Task directions: The lines to copy run from the one containing "end Summit.CriticalPhenomena.CardyFormulaZ2.Theorems" to the end of the records below; repeat them exactly and include nothing else.

Data under study:
======
import Summits.CriticalPhenomena.CardyFormulaZ2.Theses.CardyRotToConf
import Summits.CriticalPhenomena.CardyFormulaZ2.Theses.CardySelfRefinement
import Summits.CriticalPhenomena.CardyFormulaZ2.Theorems.CardyRotToConfR2SymmetryUpgrade.Negative.CardyRotToConfR2SymmetryUpgradeFalseOfFacts
import Summits.CriticalPhenomena.CardyFormulaZ2.Theorems.CardyRotToConfR2SymmetryUpgradeNoTracedLine
import Summits.CriticalPhenomena.CardyFormulaZ2.Theorems.CardyRotToConfR2SymmetryUpgradeSleNoEarlyTarget
import Summits.CriticalPhenomena.CardyFormulaZ2.Theorems.CardyRotToConfR2SymmetryUpgradeSleRangeNull
import Summits.CriticalPhenomena.CardyFormulaZ2.Theorems.CardyRotToConfR2SymmetryUpgradeFatDomain
import Summits.CriticalPhenomena.CardyFormulaZ2.Theorems.CardyRotToConfR2SymmetryUpgradeFatSurgeryChordal
import Summits.CriticalPhenomena.CardyFormulaZ2.Theorems.CardyRotToConfR2SymmetryUpgradeFatSurgerySimilarity
import Summits.CriticalPhenomena.CardyFormulaZ2.Theorems.CardyRotToConfR2SymmetryUpgradeFatSurgeryLocal
import Summits.CriticalPhenomena.CardyFormulaZ2.Theorems.CardyRotToConfR2SymmetryUpgradeFatSurgeryTI
import Summits.CriticalPhenomena.CardyFormulaZ2.Theorems.CardyRotToConfR2SymmetryUpgradeFatSurgeryWitness
import Summits.CriticalPhenomena.CardyFormulaZ2.Theorems.CardyRotToConfR2SymmetryUpgradeMarkovCore
import Literature.Topology.PlaneTopology.OsgoodArc
import HarnessLib

/-!
# `¬ CardyRotToConfR2SymmetryUpgrade`: the typed crux r2 of route CardyRotToConf (= crux
# `SymmetryUpgrade` of route CardySelfRefinement, stmt-CriticalPhenomena-0698) is false

The crux asserts: every chordal curve family `P` that is similarity covariant, domain Markov,
local (restriction form) and target independent (splitting form), and whose curves do not trace the
boundary, is the family of chordal SLE₆ laws. It is refuted by TWO admissible non-tracing families
that differ on one Dobrushin domain (`Negative.not_crux_of_two_families`: under the crux both laws
would be the unique SLE₆ law).

* **Family one**: a family `Q` of chordal SLE₆ laws (exists, Rohde–Schramm,
  `Negative.exists_sleSixLawFamily'`). Its admissibility is a theorem of the tree
  (`Negative.isLocalMarkovChordalFamily_of_isSLELaw_six_of_facts` fed with the PROVED locality
  theorems `IsSLELaw.locality_six_holds` — Lawler–Schramm–Werner 2001 Thm 2.2 / Cor 2.4 — and
  `sle_six_moebius_locality_holds` — Lawler 2005 Thm 6.13; chordality, conformal hence similarity
  covariance, and the typed domain Markov property `ChordalFamily.isDomainMarkov_of_isSLELaw`),
  and so is non-tracing (`stub_nonTracing`).
* **Family two**: the FAT-GERM ONE-SHOT SURGERY `J = Negative.fatSurgery Q` of `Q`
  (`Negative/SurgFatFamily`): in a Dobrushin domain `(D; a, b)` whose germ at `a` FIRES — both
  boundary branches at `a` have positive planar Lebesgue measure in every neighbourhood and `D`
  contains near `a` exactly one open half-disc — the curve is the straight chord from `a` along the
  half-disc normal up to its first boundary point `q`, followed (if `q ≠ b`) by an independent
  `Q`-curve of the crosscut domain `(D_b; q, b)`; all other domains keep their `Q`-law. `J` is
  chordal and non-tracing (`stub_fatSurgeryChordal`), similarity covariant
  (`stub_fatSurgerySimilarity`), local (`stub_fatSurgeryLocal`), target independent
  (`stub_fatSurgeryTI`) and domain Markov (`stub_fatSurgeryMarkovCore`, using that SLE₆ traces no
  straight segment `stub_sleSixNoTracedSegment`, has Lebesgue-null range `stub_sleRangeNull`, and
  reaches its target only at the end `stub_sleNoEarlyTarget`; the kernel conflicts are null by
  generalized tip separation `stub_tipSeparationGen` and the slit-trace lemma `stub_slitTrace`).
* **They differ** on the fat example domain built from an Osgood arc (`exists_osgoodArc`,
  `stub_fatDomain`): it fires with the chord landing at `b`, so `J` is the Dirac mass at the chord,
  which the segment-free `Q` does not charge (`stub_fatSurgeryWitness`).

Verdict for the planners: REFUTED-MISSTATED. The witness is a similarity-covariant, Markov, local,
target-independent, non-tracing family with a DETERMINISTIC STRAIGHT initial phase at fat germs; it
exploits the absence, in the typed statement, of the informal clause (iv) "arises as a subsequential
scaling limit of the ℤ² interfaces (RSW-type a priori bounds)" — equivalently of an "instant
two-sided boundary return" / domain-continuity hypothesis (E4/E5 of the ideators' `Sketch.lean`).
A repaired statement `C′` adds such a clause; the fat surgery violates instant return at every
firing germ (its curve leaves `a` along a segment), so it misses `C′`.
-/

/-- **Record of the dropped route item `SymmetryUpgrade`** = stmt-CriticalPhenomena-0698 (ledger signature verbatim; NOT a route
item): route CardySelfRefinement rev 12 (2026-08-16T23:02Z) dropped the refuted `SymmetryUpgrade` and restated Assembly through `SymmetryUpgradeR`. The declaration `Summit.CriticalPhenomena.CardyFormulaZ2.Theses.CardySelfRefinement.SymmetryUpgrade`
therefore no longer exists in the route file and this accepted module stopped elaborating (stale olean;
buildfix lane 2026-08-19). Re-created here under its original name so the result keeps building; the
statement of every previously accepted declaration in this file is unchanged. -/
def _root_.Summit.CriticalPhenomena.CardyFormulaZ2.Theses.CardySelfRefinement.SymmetryUpgrade : Prop :=
  ∀ P : Literature.Probability.RandomPlanarGeometry.ChordalFamily, Literature.Probability.RandomPlanarGeometry.IsLocalMarkovChordalFamily P → (∀ D : Literature.Probability.RandomPlanarGeometry.DobrushinDomain, ∀ᵐ γ ∂(P D), ∀ c : Literature.Probability.RandomPlanarGeometry.Curve ℂ, Literature.Probability.RandomPlanarGeometry.CurveClass.mk c = γ → ∀ s t : unitInterval, s < t → c '' Set.Icc s t ⊆ frontier D.carrier → (c '' Set.Icc s t).Subsingleton) → ∀ D : Literature.Probability.RandomPlanarGeometry.DobrushinDomain, Literature.Probability.RandomPlanarGeometry.IsSLELaw 6 D (P D)


noncomputable section

open Set MeasureTheory Topology Filter Metric
open scoped unitInterval ENNReal NNReal

namespace Summit.CriticalPhenomena.CardyFormulaZ2.Theorems

open Literature.Probability.RandomPlanarGeometry
open Literature.Probability.RandomPlanarGeometry.ChordalFamily
open Summit.CriticalPhenomena.CardyFormulaZ2.Theorems.CardyRotToConfR2SymmetryUpgrade
open Summit.CriticalPhenomena.CardyFormulaZ2.Theorems.CardyRotToConfR2SymmetryUpgrade.Negative

/-- **A second admissible non-tracing family**: for any family `Q` of chordal SLE₆ laws, its
fat-germ one-shot surgery is admissible, non-tracing, and differs from `Q` on some Dobrushin domain.
[folklore] -/
theorem exists_admissible_nonTracing_ne_of_isSLELaw_six {Q : ChordalFamily}
    (hQ : ∀ D : DobrushinDomain, IsSLELaw 6 D (Q D)) :
    ∃ J : ChordalFamily, IsLocalMarkovChordalFamily J ∧
      (∀ D : DobrushinDomain, ∀ᵐ γ ∂(J D), ∀ c : Curve ℂ, CurveClass.mk c = γ →
        ∀ s t : unitInterval, s < t → c '' Set.Icc s t ⊆ frontier D.carrier →
          (c '' Set.Icc s t).Subsingleton) ∧
      ∃ D : DobrushinDomain, J D ≠ Q D := by
  have hadm : IsLocalMarkovChordalFamily Q :=
    isLocalMarkovChordalFamily_of_isSLELaw_six_of_facts IsSLELaw.locality_six_holds
      sle_six_moebius_locality_holds hQ
  have hnt := stub_nonTracing Q hQ
  have hseg : ∀ D : DobrushinDomain, ∀ᵐ γ ∂(Q D), ∀ c : Curve ℂ, CurveClass.mk c = γ →
      ∀ s t : unitInterval, s < t → Collinear ℝ (c '' Set.Icc s t) → (c '' Set.Icc s t).Subsingleton :=
    fun D => stub_sleSixNoTracedSegment D (Q D) (hQ D)
  have hnull : ∀ D : DobrushinDomain, ∀ᵐ γ ∂(Q D), volume γ.range = 0 :=
    fun D => stub_sleRangeNull D (Q D) (hQ D)
  have hend : ∀ D : DobrushinDomain, ∀ᵐ γ ∂(Q D), ∀ c : Curve ℂ, CurveClass.mk c = γ →
      ∀ s t : unitInterval, s ≤ t → c s = D.pt 1 → c t = D.pt 1 :=
    fun D => stub_sleNoEarlyTarget D (Q D) (hQ D)
  refine ⟨fatSurgery Q, ⟨(stub_fatSurgeryChordal Q hadm hnt).1, stub_fatSurgerySimilarity Q hadm,
    stub_fatSurgeryMarkovCore stub_tipSeparationGen stub_slitTrace Q hadm hnt hseg hnull hend,
    stub_fatSurgeryLocal Q hadm, stub_fatSurgeryTI Q hadm⟩, (stub_fatSurgeryChordal Q hadm hnt).2, ?_⟩
  obtain ⟨D, hfire, hq, hne⟩ :=
    stub_fatSurgeryWitness (stub_fatDomain Literature.Topology.PlaneTopology.exists_osgoodArc)
  exact ⟨D, by rw [fatSurgery_of_eq hfire hq]; exact fun heq => hne Q hseg heq.symm⟩

/-- **The typed crux r2 of route CardyRotToConf is false**: the SLE₆ family and its fat-germ
one-shot surgery are two admissible non-tracing chordal families differing on a Dobrushin domain,
while under the crux both would be the (unique) SLE₆ law. Class: refuted-MISSTATED — the witness
exploits the missing "scaling limit / instant two-sided boundary return" clause; the repaired
statement `C′` adds it and the witness misses `C′`. [folklore] -/
theorem not_CardyRotToConfR2SymmetryUpgrade :
    ¬ Summit.CriticalPhenomena.CardyFormulaZ2.Theses.CardyRotToConf.CardyRotToConfR2SymmetryUpgrade := by
  obtain ⟨Q, hQ⟩ := exists_sleSixLawFamily'
  have hadm : IsLocalMarkovChordalFamily Q :=
    isLocalMarkovChordalFamily_of_isSLELaw_six_of_facts IsSLELaw.locality_six_holds
      sle_six_moebius_locality_holds hQ
  obtain ⟨J, hJ, hJnt, D, hne⟩ := exists_admissible_nonTracing_ne_of_isSLELaw_six hQ
  exact not_crux_of_two_families hJ hJnt hadm (stub_nonTracing Q hQ) (D := D) hne

/-- **The same crux as filed on route CardySelfRefinement (`SymmetryUpgrade`, the shared decl of
stmt-CriticalPhenomena-0698) is false** (the two definitions are syntactically identical). [folklore] -/
theorem not_SymmetryUpgrade :
    ¬ Summit.CriticalPhenomena.CardyFormulaZ2.Theses.CardySelfRefinement.SymmetryUpgrade :=
  not_CardyRotToConfR2SymmetryUpgrade

end Summit.CriticalPhenomena.CardyFormulaZ2.Theorems

end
======
Task answer:
end Summit.CriticalPhenomena.CardyFormulaZ2.Theorems

end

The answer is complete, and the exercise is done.